Welche weiteren Alternativen gäbe es und was würdet ihr empfehlen?

Restsystem besteht derzeit aus einem i7 6700K (4,5 Ghz) und 16GB Ram, wobei beide sehr bald durch Zen 3 ersetzt werden sollten.

Vielen Dank!


----------



## Threshold (16. September 2020)

Nimm 750 Watt. Du hast da eine bessere Ausstattung.
Wenn du das budget hast, nimm das E11 mit 850 Watt in Platin. Das ist perfekt verdrahtet.


----------



## RavionHD (16. September 2020)

Hi, danke für die Antwort.
Findest Du 750 oder gar 850 Watt nicht zu viel?
Ich mein selbst wenn alle Komponenten bei mir mit 100% Last laufen dürfte der Verbrauch maximal 500 Watt betragen, da habe ich mit 650 Watt ohnehin einige Reserven, oder?
Meine Ansprüche an ein Netzteil sind nicht sehr groß, es sollte stark genug sein, nicht zu laut und im worst Case sollte nicht das gesamte System in die Luft fliegen (Schutzschalter etc.).


----------



## Threshold (16. September 2020)

Wie gesagt, das 650er hat einfach eine miese Ausstattung. Daher das 750er E11.
Das 850er E11 Platin ist halt schon sehr gut, aber das 750er Gold ist für deine Ansprüche ausreichend.


----------



## RavionHD (16. September 2020)

Darf ich fragen was Du unter einer miesen Ausstattung verstehst?


----------



## Threshold (16. September 2020)

Das 650er hat keinen zweiten EPS Stecker.

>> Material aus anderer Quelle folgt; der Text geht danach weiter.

import Summits.CriticalPhenomena.PercolationContinuityZ3.Theorems.Transplant.FKConnectivityAllQAntipodalTwoSpinePhi
import HarnessLib

/-!
# Connectivity correlation inequalities for `φ_{w,q}` — TWO-SPINE word model: GROUND words and the CRITICALITY LEMMA

Helper file (`--supports stmt-CriticalPhenomena-4575`), FK sub-lane `prim-bschramm-fk-2` (gen 15); builds on p205010 (kernel theorem,
internal audit signed; external expert review pending).  No named facts, no sorries, standard axioms.

Memo `bschramm/FROM-fk-2-g15-TWO-SPINE.md` §12 (V1) / blueprint L2.2.  A letter is GROUND if its part shows only its `λ`-face or is
invisible: series letters with second bit `true` (`01`, `11`), parallel letters with first bit `false` (`01`, `00`); a word is ground if
all its letters are.  **Criticality lemma** (`phiReachesRoot_absent_iff`): Theorem U's top-down run started from an ABSENT root (type `01`)
reaches the root — i.e. would move the marked edge — iff the word is ground; from a PRESENT root (type `10`) it never does
(`phiReachesRoot_present`).  In the two-spine RULE of memo §11 the critical loser cells (absent-root side ground) are exactly those handled
by the atom involutions; all others by the whole-cell move `Φ_N`.  (Machine mirror: `explore/rule_check.py`, verified K_A+K_B ≤ 7.)
[cite: Grimmett2006, §3.8 (pp. 61–62); §3.9 (p. 63)]
-/

namespace Summit.CriticalPhenomena.PercolationContinuityZ3.Theorems

namespace FK

namespace TwoSpine

open X2Word

/-- A GROUND letter: series with second bit `true` (`01` or inert `11`), parallel with first bit `false` (`01` or inert `00`). [folklore] -/
def groundLetter (l : SLetter) : Bool :=
  match l.1 with
  | .W => l.2.2
  | .P => !l.2.1

/-- A GROUND word: every letter ground (memo §12: the absent-root side of a critical cell). [folklore] -/
def isGround (w : List SLetter) : Bool := w.all groundLetter

/-- One composition step from the absent root type `(false, true)`: the composite is `01` iff the letter is ground, and then it is
again `(false, true)`. [folklore] -/
theorem compStep_absentRoot (l : SLetter) :
    is01 (compStep (false, true) l) = groundLetter l ∧ (groundLetter l = true → compStep (false, true) l = (false, true)) := by
  obtain ⟨k, b, bb⟩ := l
  cases k <;> cases b <;> cases bb <;> simp [compStep, is01, groundLetter]

/-- **Criticality lemma**: from an ABSENT root (type `01`) Theorem U's top-down run reaches the root iff the word is ground. [folklore] -/
theorem phiReachesRoot_absent_iff (w : List SLetter) : phiReachesRoot (false, true) w = isGround w := by
  unfold phiReachesRoot isGround
  induction w with
  | nil => simp [comps, allAbove, is01]
  | cons l w ih =>
    obtain ⟨h1, h2⟩ := compStep_absentRoot l
    simp only [comps, allAbove, List.headD_cons, List.all_cons]
    rcases Bool.eq_false_or_eq_true (groundLetter l) with hg | hg
    · rw [h2 hg, ih, hg]; simp [is01]
    · have hc : is01 (compStep (false, true) l) = false := by rw [h1, hg]
      rw [hc, hg]; simp

/-- From a PRESENT root (type `10`) the run never reaches the root. [folklore] -/
theorem phiReachesRoot_present (w : List SLetter) : phiReachesRoot (true, false) w = false := by
  simp [phiReachesRoot, is01]

/-- On a ground word the absent-root run flips EVERY free letter: the result is the letterwise swap of the free letters
(the 'anti-ground' word of memo §12 V3). [folklore] -/
theorem phiRun_absent_ground {w : List SLetter} (hw : isGround w = true) :
    phiRun (false, true) w = w.map (fun l => if l.2 == (false, true) then (l.1, true, false) else l) := by
  induction w with
  | nil => rfl
  | cons l w ih =>
    have hg : groundLetter l = true := by simp [isGround] at hw; exact hw.1
    have hw' : isGround w = true := by simp [isGround] at hw ⊢; exact hw.2
    obtain ⟨h1, h2⟩ := compStep_absentRoot l
    have hreach : (allAbove (comps (false, true) w)).headD true = true := by
      have := phiReachesRoot_absent_iff w
      rw [hw'] at this; simpa [phiReachesRoot, is01] using this
    rw [phiRun_cons, h2 hg, List.map_cons, ih hw']
    congr 1
    rw [hreach]; simp [is01]

end TwoSpine

end FK

end Summit.CriticalPhenomena.PercolationContinuityZ3.Theorems
import Literature.MathematicalPhysics.QuantumFieldTheory.TphiSeminorm
import Literature.Analysis.Complex.AnalyticCharFunExpMoments
import Summits.HubbardSuperconductivity.HubbardSuperconductivity.Theorems.BalabanIRBirComplexStableXYRStubBondWeightDefect
import HarnessLib

/-!
# Crux `BirComplexStableXYR` (stmt-HubbardSuperconductivity-14845), line `fat-gaussian-defect-calculus`:
# stub W1 `stub_bondWeight_tphi_le` — the bond weight in the `T_φ` seminorm

Registered stub (lead c8, wave 14; skeleton `Cruxes/BirComplexStableXYR/Lines/fat_gaussian_defect_calculus.lean`),
helper (`--supports`) for the crux
`Summit.HubbardSuperconductivity.HubbardSuperconductivity.Theses.BalabanIR.BirComplexStableXYR`.

**Statement.** The Fröhlich–Spencer representation carries the smoothed-box bond weights
`W_v(η) = ∫_{[-π,π]} φ_v(η - τ) dτ` (`φ_v` = Mathlib's `gaussianPDFReal 0 v`, variance `v ≠ 0`), viewed as
`ℂ`-valued functions of the real bond gradient `η`.  In the Bauerschmidt–Brydges–Slade seminorm
`‖F‖_{T_φ(𝔥),η} = Σ_{k ≤ N} (𝔥^k/k!) ‖D^k F(η)‖` (`tphiSeminorm`, `Literature/…/TphiSeminorm.lean`):
for `0 ≤ 𝔥 ≤ √v/2`, `‖W_v‖_{T_φ(𝔥),η} ≤ 1 + 4𝔥/√v`.

**Proof.** (0) On `E = ℝ`, `‖iteratedFDeriv ℝ k F η‖ = ‖iteratedDeriv k F η‖`.  (1) Order `0`:
`0 ≤ W_v ≤ 1` (landed `smoothedBox_nonneg/le_one`).  (2) `W_v(s) = ∫_{s-π}^{s+π} φ_v` (landed
`smoothedBox_eq_setIntegral_cell`), so by the fundamental theorem of calculus `W_v' = G(· + π) - G(· - π)`
with `G(x) = φ_v(x)`, and `D^{k+1} W_v(η) = G^{(k)}(η + π) - G^{(k)}(η - π)` (translation invariance of
`iteratedDeriv`).  (3) `G` is the restriction to `ℝ` of the entire function
`g(z) = (2πv)^{-1/2} e^{-z²/(2v)}`, whose real iterated derivatives are the restrictions of the complex ones
(`Literature.Analysis.Complex.iteratedDeriv_eq_of_eqOn_ofReal`); on the strip `|Im z| ≤ √v`,
`|g(z)| = (2πv)^{-1/2} e^{(Im z)² - (Re z)²)/(2v)} ≤ (2πv)^{-1/2} e^{1/2} ≤ v^{-1/2}` (as `e ≤ 2π`), so Cauchy's
estimate on circles of radius `√v` about real points (Mathlib
`Complex.norm_iteratedDeriv_le_of_forall_mem_sphere_norm_le`) gives `|g^{(k)}(x)| ≤ k! v^{-1/2} / (√v)^k`, whence
`‖D^{k+1} W_v(η)‖ ≤ 2 (k+1)! / (√v)^{k+1}`.  (4) Summing, with `x = 𝔥/√v ≤ 1/2`:
`‖W_v‖_{T_φ} ≤ 1 + 2 Σ_{1 ≤ k ≤ N} x^k ≤ 1 + 2x/(1 - x) ≤ 1 + 4x`.  Elementary; no definition and no named
fact is introduced; sorry-free. [folklore: Fröhlich–Spencer, CMP 81 (1981) §3 (bond weights of the
vortex representation); Bauerschmidt–Brydges–Slade 2019, Def. 7.1.1 (the `T_φ` seminorm)]
-/

set_option linter.dupNamespace false -- `Summit.<S>.<S>.Theorems…` repeats the summit name (D-0017 layout)

noncomputable section

namespace Summit.HubbardSuperconductivity.HubbardSuperconductivity.Theorems.FSUnfolding

open scoped BigOperators Nat
open Literature.MathematicalPhysics.QuantumFieldTheory MeasureTheory ProbabilityTheory

/-! ### Real restrictions of entire functions and Cauchy's estimate on a strip -/

/-- The real iterated derivatives of the restriction to `ℝ` of an entire function are the
restrictions of its complex iterated derivatives. [folklore] -/
theorem hsc_bw_iteratedDeriv_ofReal {g : ℂ → ℂ} (hg : Differentiable ℂ g) (k : ℕ) (x : ℝ) :
    iteratedDeriv k (fun t : ℝ => g t) x = iteratedDeriv k g x :=
  Literature.Analysis.Complex.iteratedDeriv_eq_of_eqOn_ofReal isOpen_univ
    (fun t _ => hg.analyticAt (t : ℂ)) (f := fun t : ℝ => g t) (fun _ _ => rfl) k x (Set.mem_univ x)

/-- **Cauchy's estimate at real points from a strip bound**: if `g` is entire and `|g| ≤ C` on the
strip `|Im z| ≤ r` (`r > 0`), then `|g^{(k)}(x)| ≤ k! C / r^k` at every real `x` (circles of radius `r`
about real points lie in the strip). [folklore] -/
theorem hsc_bw_cauchy_strip {g : ℂ → ℂ} (hg : Differentiable ℂ g) {r C : ℝ} (hr : 0 < r)
    (hC : ∀ z : ℂ, |z.im| ≤ r → ‖g z‖ ≤ C) (k : ℕ) (x : ℝ) :
    ‖iteratedDeriv k g x‖ ≤ k ! * C / r ^ k := by
  refine Complex.norm_iteratedDeriv_le_of_forall_mem_sphere_norm_le k hr hg.diffContOnCl ?_
  intro z hz
  apply hC
  have h1 : ‖z - x‖ = r := mem_sphere_iff_norm.1 hz
  have h2 : |(z - x).im| ≤ ‖z - x‖ := Complex.abs_im_le_norm _
  simpa [Complex.sub_im, Complex.ofReal_im] using h2.trans h1.le

/-! ### The entire Gaussian -/

/-- The numerical constant: `(2πv)^{-1/2} e^{1/2} ≤ v^{-1/2}` for `v > 0`, i.e. `e ≤ 2π`. [folklore] -/
theorem hsc_bw_const_le {v : ℝ} (hv : 0 < v) :
    (Real.sqrt (2 * Real.pi * v))⁻¹ * Real.exp (1 / 2) ≤ (Real.sqrt v)⁻¹ := by
  have h2pi : 0 < Real.sqrt (2 * Real.pi) := Real.sqrt_pos.2 (by positivity)
  have hsv : 0 < Real.sqrt v := Real.sqrt_pos.2 hv
  have hexp : Real.exp (1 / 2) ≤ Real.sqrt (2 * Real.pi) := by
    rw [Real.le_sqrt (Real.exp_pos _).le (by positivity), sq, ← Real.exp_add, add_halves]
    nlinarith [Real.exp_one_lt_three, Real.pi_gt_three]
  calc (Real.sqrt (2 * Real.pi * v))⁻¹ * Real.exp (1 / 2)
      = (Real.sqrt (2 * Real.pi))⁻¹ * (Real.sqrt v)⁻¹ * Real.exp (1 / 2) := by
        rw [Real.sqrt_mul (by positivity) v, mul_inv]
    _ ≤ (Real.sqrt (2 * Real.pi))⁻¹ * (Real.sqrt v)⁻¹ * Real.sqrt (2 * Real.pi) := by gcongr
    _ = (Real.sqrt v)⁻¹ := by field_simp

/-- **The entire Gaussian on the strip `|Im z| ≤ √v`**: `|(2πv)^{-1/2} e^{-z²/(2v)}| ≤ v^{-1/2}` there
(`Re(-z²) = (Im z)² - (Re z)² ≤ v`, and `e^{1/2} ≤ (2π)^{1/2}`). [folklore] -/
theorem hsc_bw_gauss_norm_le (v : NNReal) (hv : v ≠ 0) (z : ℂ) (hz : |z.im| ≤ Real.sqrt v) :
    ‖(((Real.sqrt (2 * Real.pi * v))⁻¹ : ℝ) : ℂ) * Complex.exp (-z ^ 2 / (2 * ((v : ℝ) : ℂ)))‖ ≤
      (Real.sqrt v)⁻¹ := by
  have hvpos : (0 : ℝ) < v := NNReal.coe_pos.2 (pos_iff_ne_zero.2 hv)
  rw [norm_mul, Complex.norm_real, Real.norm_eq_abs, abs_of_nonneg (by positivity), Complex.norm_exp]
  have hre : (-z ^ 2 / (2 * ((v : ℝ) : ℂ))).re = (z.im ^ 2 - z.re ^ 2) / (2 * v) := by
    have h2 : (2 * ((v : ℝ) : ℂ)) = ((2 * (v : ℝ) : ℝ) : ℂ) := by push_cast; ring
    rw [h2, Complex.div_ofReal_re, Complex.neg_re, sq, Complex.mul_re]
    ring
  have him : z.im ^ 2 ≤ v := by
    calc z.im ^ 2 = |z.im| ^ 2 := (sq_abs _).symm
      _ ≤ (Real.sqrt v) ^ 2 := pow_le_pow_left₀ (abs_nonneg _) hz 2
      _ = v := Real.sq_sqrt hvpos.le
  have hre_le : (-z ^ 2 / (2 * ((v : ℝ) : ℂ))).re ≤ 1 / 2 := by
    rw [hre, div_le_iff₀ (by positivity : (0 : ℝ) < 2 * v)]
    nlinarith [sq_nonneg z.re]
  calc (Real.sqrt (2 * Real.pi * v))⁻¹ * Real.exp (-z ^ 2 / (2 * ((v : ℝ) : ℂ))).re
      ≤ (Real.sqrt (2 * Real.pi * v))⁻¹ * Real.exp (1 / 2) := by gcongr
    _ ≤ (Real.sqrt v)⁻¹ := hsc_bw_const_le hvpos

/-! ### The smoothed box: derivatives by the fundamental theorem of calculus -/

/-- **Iterated derivatives of a moving-window integral.**  For a continuous `f : ℝ → ℝ` whose complex
cast `G = (f : ℝ → ℂ)` is smooth, the `(k+1)`-st derivative of `s ↦ ∫_{s-a}^{s+a} f` (cast to `ℂ`) at `η` is
`G^{(k)}(η + a) - G^{(k)}(η - a)` (FTC for the first derivative, then translation invariance).
[folklore] -/
theorem hsc_bw_iteratedDeriv_window (f : ℝ → ℝ) (hf : Continuous f) (G : ℝ → ℂ)
    (hG : ContDiff ℝ (⊤ : ℕ∞) G) (hGf : ∀ x, ((f x : ℝ) : ℂ) = G x) (a : ℝ) (k : ℕ) (η : ℝ) :
    iteratedDeriv (k + 1) (fun s : ℝ => ((∫ u in (s - a)..(s + a), f u : ℝ) : ℂ)) η =
      iteratedDeriv k G (η + a) - iteratedDeriv k G (η - a) := by
  have hΦ : ∀ t, HasDerivAt (fun u => ∫ x in (0 : ℝ)..u, f x) (f t) t :=
    fun t => (hf.integral_hasStrictDerivAt 0 t).hasDerivAt
  have heq : (fun s : ℝ => ((∫ u in (s - a)..(s + a), f u : ℝ) : ℂ)) =
      fun s => (((∫ u in (0 : ℝ)..(s + a), f u) - ∫ u in (0 : ℝ)..(s - a), f u : ℝ) : ℂ) := by
    funext s
    rw [intervalIntegral.integral_interval_sub_left (hf.intervalIntegrable _ _)
      (hf.intervalIntegrable _ _)]
  have hderiv : ∀ s, HasDerivAt (fun s : ℝ => ((∫ u in (s - a)..(s + a), f u : ℝ) : ℂ))
      (G (s + a) - G (s - a)) s := by
    intro s
    rw [heq, ← hGf, ← hGf, ← Complex.ofReal_sub]
    exact (((hΦ (s + a)).comp_add_const s a).sub ((hΦ (s - a)).comp_sub_const s a)).ofReal_comp
  have hd : deriv (fun s : ℝ => ((∫ u in (s - a)..(s + a), f u : ℝ) : ℂ)) =
      fun s => G (s + a) - G (s - a) := funext fun s => (hderiv s).deriv
  rw [iteratedDeriv_succ', hd]
  have hca : ContDiff ℝ k (fun s : ℝ => G (s + a)) :=
    (hG.of_le (mod_cast le_top)).comp (contDiff_id.add contDiff_const)
  have hcs : ContDiff ℝ k (fun s : ℝ => G (s - a)) :=
    (hG.of_le (mod_cast le_top)).comp (contDiff_id.sub contDiff_const)
  rw [iteratedDeriv_fun_sub hca.contDiffAt hcs.contDiffAt, iteratedDeriv_comp_add_const k G a,
    iteratedDeriv_comp_sub_const k G a]

/-! ### The stub -/

/-- **stub W1 (M/L): the bond weight in the `T_φ` seminorm.**  The smoothed box
`W_v(η) = ∫_{[−π,π]} φ_v(η−τ)dτ` is real-analytic with `W_v' (η) = φ_v(η+π) − φ_v(η−π)` and, by Cauchy's estimate
for the entire Gaussian on circles of radius `√v` about real points (`|φ_v^{(j)}| ≤ j!·v^{-1/2}·v^{-j/2}`, from
`|φ_v| ≤ (2πv)^{-1/2}e^{1/2} ≤ v^{-1/2}` on the strip `|Im z| ≤ √v`), `‖W_v‖_{T_φ(𝔥),η} ≤ 1 + 4𝔥/√v` for
`0 ≤ 𝔥 ≤ √v/2`: at `𝔥 = (Kc₀)^{-1/2} ≪ √v` the bond weights cost nothing in the norm of the fluctuation step.
[folklore: Fröhlich–Spencer, CMP 81 (1981) §3; Bauerschmidt–Brydges–Slade 2019, Def. 7.1.1] -/
theorem stub_bondWeight_tphi_le :
    ∀ (v : NNReal), v ≠ 0 → ∀ (N : ℕ) (𝔥 : ℝ), 0 ≤ 𝔥 → 𝔥 ≤ Real.sqrt v / 2 → ∀ η : ℝ,
      tphiSeminorm N 𝔥 (fun s : ℝ =>
        ((∫ τ in Set.Icc (-Real.pi) Real.pi, ProbabilityTheory.gaussianPDFReal 0 v (s - τ) : ℝ) : ℂ)) η ≤
        1 + 4 * 𝔥 / Real.sqrt v := by
  intro v hv N 𝔥 h𝔥 h𝔥le η
  have hvpos : (0 : ℝ) < v := NNReal.coe_pos.2 (pos_iff_ne_zero.2 hv)
  have hrpos : 0 < Real.sqrt v := Real.sqrt_pos.2 hvpos
  -- the entire Gaussian `g` and its restriction to `ℝ`
  obtain ⟨g, hgdef⟩ : ∃ g : ℂ → ℂ, g = fun z => (((Real.sqrt (2 * Real.pi * v))⁻¹ : ℝ) : ℂ) *
      Complex.exp (-z ^ 2 / (2 * ((v : ℝ) : ℂ))) := ⟨_, rfl⟩
  have hg : Differentiable ℂ g := by
    rw [hgdef]
    exact (((differentiable_pow 2).neg.div_const _).cexp).const_mul _
  have hgφ : ∀ x : ℝ, ((gaussianPDFReal 0 v x : ℝ) : ℂ) = g x := by
    intro x
    rw [hgdef]
    simp only [gaussianPDFReal, sub_zero]
    push_cast
    ring
  have hφcont : Continuous (gaussianPDFReal 0 v) := by
    rw [gaussianPDFReal_def]
    fun_prop
  have hG : ContDiff ℝ (⊤ : ℕ∞) (fun x : ℝ => g x) := by
    have h := ((hg.contDiff (n := ((⊤ : ℕ∞) : WithTop ℕ∞))).restrict_scalars ℝ).comp
      Complex.ofRealCLM.contDiff
    simpa [Function.comp_def] using h
  have hbound : ∀ z : ℂ, |z.im| ≤ Real.sqrt v → ‖g z‖ ≤ (Real.sqrt v)⁻¹ := by
    intro z hz
    rw [hgdef]
    exact hsc_bw_gauss_norm_le v hv z hz
  have hcauchy : ∀ (k : ℕ) (x : ℝ),
      ‖iteratedDeriv k g x‖ ≤ k ! * (Real.sqrt v)⁻¹ / (Real.sqrt v) ^ k :=
    fun k x => hsc_bw_cauchy_strip hg hrpos hbound k x
  -- the smoothed box as a moving-window integral
  have hfun : (fun s : ℝ =>
      ((∫ τ in Set.Icc (-Real.pi) Real.pi, gaussianPDFReal 0 v (s - τ) : ℝ) : ℂ)) =
      fun s : ℝ => ((∫ u in (s - Real.pi)..(s + Real.pi), gaussianPDFReal 0 v u : ℝ) : ℂ) := by
    funext s
    have h := smoothedBox_eq_setIntegral_cell v s 0
    simp only [Int.cast_zero, mul_zero, sub_zero] at h
    rw [h, intervalIntegral.integral_of_le (by linarith [Real.pi_pos])]
  -- derivative bounds of positive order
  have hderiv : ∀ k : ℕ, ‖iteratedFDeriv ℝ (k + 1) (fun s : ℝ =>
      ((∫ τ in Set.Icc (-Real.pi) Real.pi, gaussianPDFReal 0 v (s - τ) : ℝ) : ℂ)) η‖ ≤
      2 * ((k + 1)! : ℝ) / (Real.sqrt v) ^ (k + 1) := by
    intro k
    rw [hfun, norm_iteratedFDeriv_eq_norm_iteratedDeriv,
      hsc_bw_iteratedDeriv_window (gaussianPDFReal 0 v) hφcont (fun x : ℝ => g x) hG hgφ Real.pi k η,
      hsc_bw_iteratedDeriv_ofReal hg k, hsc_bw_iteratedDeriv_ofReal hg k]
    have h1 := hcauchy k (η + Real.pi)
    have h2 := hcauchy k (η - Real.pi)
    have hk1 : (k ! : ℝ) * (Real.sqrt v)⁻¹ / (Real.sqrt v) ^ k = k ! / (Real.sqrt v) ^ (k + 1) := by
      rw [pow_succ]
      field_simp
    rw [hk1] at h1 h2
    have hfac : (k ! : ℝ) ≤ ((k + 1)! : ℝ) := by exact_mod_cast Nat.factorial_le (Nat.le_succ k)
    calc ‖iteratedDeriv k g ↑(η + Real.pi) - iteratedDeriv k g ↑(η - Real.pi)‖
        ≤ ‖iteratedDeriv k g ↑(η + Real.pi)‖ + ‖iteratedDeriv k g ↑(η - Real.pi)‖ := norm_sub_le _ _
      _ ≤ k ! / (Real.sqrt v) ^ (k + 1) + k ! / (Real.sqrt v) ^ (k + 1) := add_le_add h1 h2
      _ = 2 * (k ! : ℝ) / (Real.sqrt v) ^ (k + 1) := by ring
      _ ≤ 2 * ((k + 1)! : ℝ) / (Real.sqrt v) ^ (k + 1) := by gcongr
  -- order zero
  have h0 : ‖((∫ τ in Set.Icc (-Real.pi) Real.pi, gaussianPDFReal 0 v (η - τ) : ℝ) : ℂ)‖ ≤ 1 := by
    have hn := smoothedBox_nonneg v η 0
    have hl := smoothedBox_le_one v hv η 0
    simp only [Int.cast_zero, mul_zero, sub_zero] at hn hl
    rw [Complex.norm_real, Real.norm_eq_abs, abs_le]
    constructor <;> linarith
  -- the sum
  have hx0 : 0 ≤ 𝔥 / Real.sqrt v := div_nonneg h𝔥 hrpos.le
  have hx1 : 𝔥 / Real.sqrt v ≤ 1 / 2 := by
    rw [div_le_iff₀ hrpos]
    linarith
  have hterm : ∀ k ∈ Finset.range N, 𝔥 ^ (k + 1) / ((k + 1)! : ℝ) *
      ‖iteratedFDeriv ℝ (k + 1) (fun s : ℝ =>
        ((∫ τ in Set.Icc (-Real.pi) Real.pi, gaussianPDFReal 0 v (s - τ) : ℝ) : ℂ)) η‖ ≤
      2 * (𝔥 / Real.sqrt v) * (𝔥 / Real.sqrt v) ^ k := by
    intro k _
    have hne : Real.sqrt v ≠ 0 := hrpos.ne'
    have hfne : ((k + 1)! : ℝ) ≠ 0 := by positivity
    calc 𝔥 ^ (k + 1) / ((k + 1)! : ℝ) * ‖iteratedFDeriv ℝ (k + 1) (fun s : ℝ =>
          ((∫ τ in Set.Icc (-Real.pi) Real.pi, gaussianPDFReal 0 v (s - τ) : ℝ) : ℂ)) η‖
        ≤ 𝔥 ^ (k + 1) / ((k + 1)! : ℝ) * (2 * ((k + 1)! : ℝ) / (Real.sqrt v) ^ (k + 1)) :=
          mul_le_mul_of_nonneg_left (hderiv k) (by positivity)
      _ = 2 * (𝔥 / Real.sqrt v) ^ (k + 1) := by
          rw [div_pow]
          field_simp
      _ = 2 * (𝔥 / Real.sqrt v) * (𝔥 / Real.sqrt v) ^ k := by ring
  have hgeom : ∑ k ∈ Finset.range N, (𝔥 / Real.sqrt v) ^ k ≤ 1 / (1 - 𝔥 / Real.sqrt v) := by
    have h := (geom_sum_Ico_le_of_lt_one hx0 (by linarith) :
      ∑ i ∈ Finset.Ico 0 N, (𝔥 / Real.sqrt v) ^ i ≤ (𝔥 / Real.sqrt v) ^ 0 / (1 - 𝔥 / Real.sqrt v))
    rwa [pow_zero, ← Finset.range_eq_Ico] at h
  have hinv : 1 / (1 - 𝔥 / Real.sqrt v) ≤ 2 := by
    rw [div_le_iff₀ (by linarith)]
    linarith
  rw [tphiSeminorm_eq_norm_add]
  refine le_trans (add_le_add h0 (Finset.sum_le_sum hterm)) ?_
  rw [← Finset.mul_sum]
  calc 1 + 2 * (𝔥 / Real.sqrt v) * ∑ k ∈ Finset.range N, (𝔥 / Real.sqrt v) ^ k
      ≤ 1 + 2 * (𝔥 / Real.sqrt v) * (1 / (1 - 𝔥 / Real.sqrt v)) := by gcongr
    _ ≤ 1 + 2 * (𝔥 / Real.sqrt v) * 2 := by gcongr
    _ = 1 + 4 * 𝔥 / Real.sqrt v := by ring

end Summit.HubbardSuperconductivity.HubbardSuperconductivity.Theorems.FSUnfolding

end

Es ist im Grunde genommen ein 550er mit 4x PCIe.
Das 750er hingegen hat zwei einzelne PCIe Kabel. Das ist von Vorteil, wenn die Grafikkarte 3x PCIer benötigt oder man noch eine Soundkarte verbaut hat, die einen extra Stromanschluss hat. Man steckt wirklich nur die Kabel an, die benötigt werden.
Das 650er hat leider nur zwei Doppelstrang Kabel. Brauchst du also 3 Kabel, liegt eins tot im Rechner herum.


----------



## Mottekus (16. September 2020)

Howdy zusammen,

RavionHD ich würde mich hier gerne anschließen, statt ein neuen Thread aufzumachen, sofern das für dich okay ist?!

Ich habe aktuell ein E11 550W und mir stellt sich die Frage ob ich dieses weiterverwenden könnte.
Im Computerbase-Test wurde die Karten auf 270W beschränkt und es ergab einen Leistungsverlust von nur 6%.

Sind dann auch diese Leistungsspitzen die Igor dargestellt hat geringer?

Und zum Thema Netzteile:

Unterscheiden sich das Seasonic und das E11 in der jeweiligen 750er-Platin-Version stark voneinander oder ist der Preisunterschied von 10€ zu vernachlässigen?


Beste Grüße


Mottekus


----------



## Dragon AMD (16. September 2020)

Mottekus schrieb:


> Howdy zusammen,
> 
> RavionHD ich würde mich hier gerne anschließen, statt ein neuen Thread aufzumachen, sofern das für dich okay ist?!
> 
> ...


Schaut bei Igor vorbei. Er sagt auch wegen den peaks sollte man 750watt nehmen mit 80+ Gold oder höher.


----------



## Threshold (16. September 2020)

Mottekus schrieb:


> Unterscheiden sich das Seasonic und das E11 in der jeweiligen 750er-Platin-Version stark voneinander oder ist der Preisunterschied von 10€ zu vernachlässigen?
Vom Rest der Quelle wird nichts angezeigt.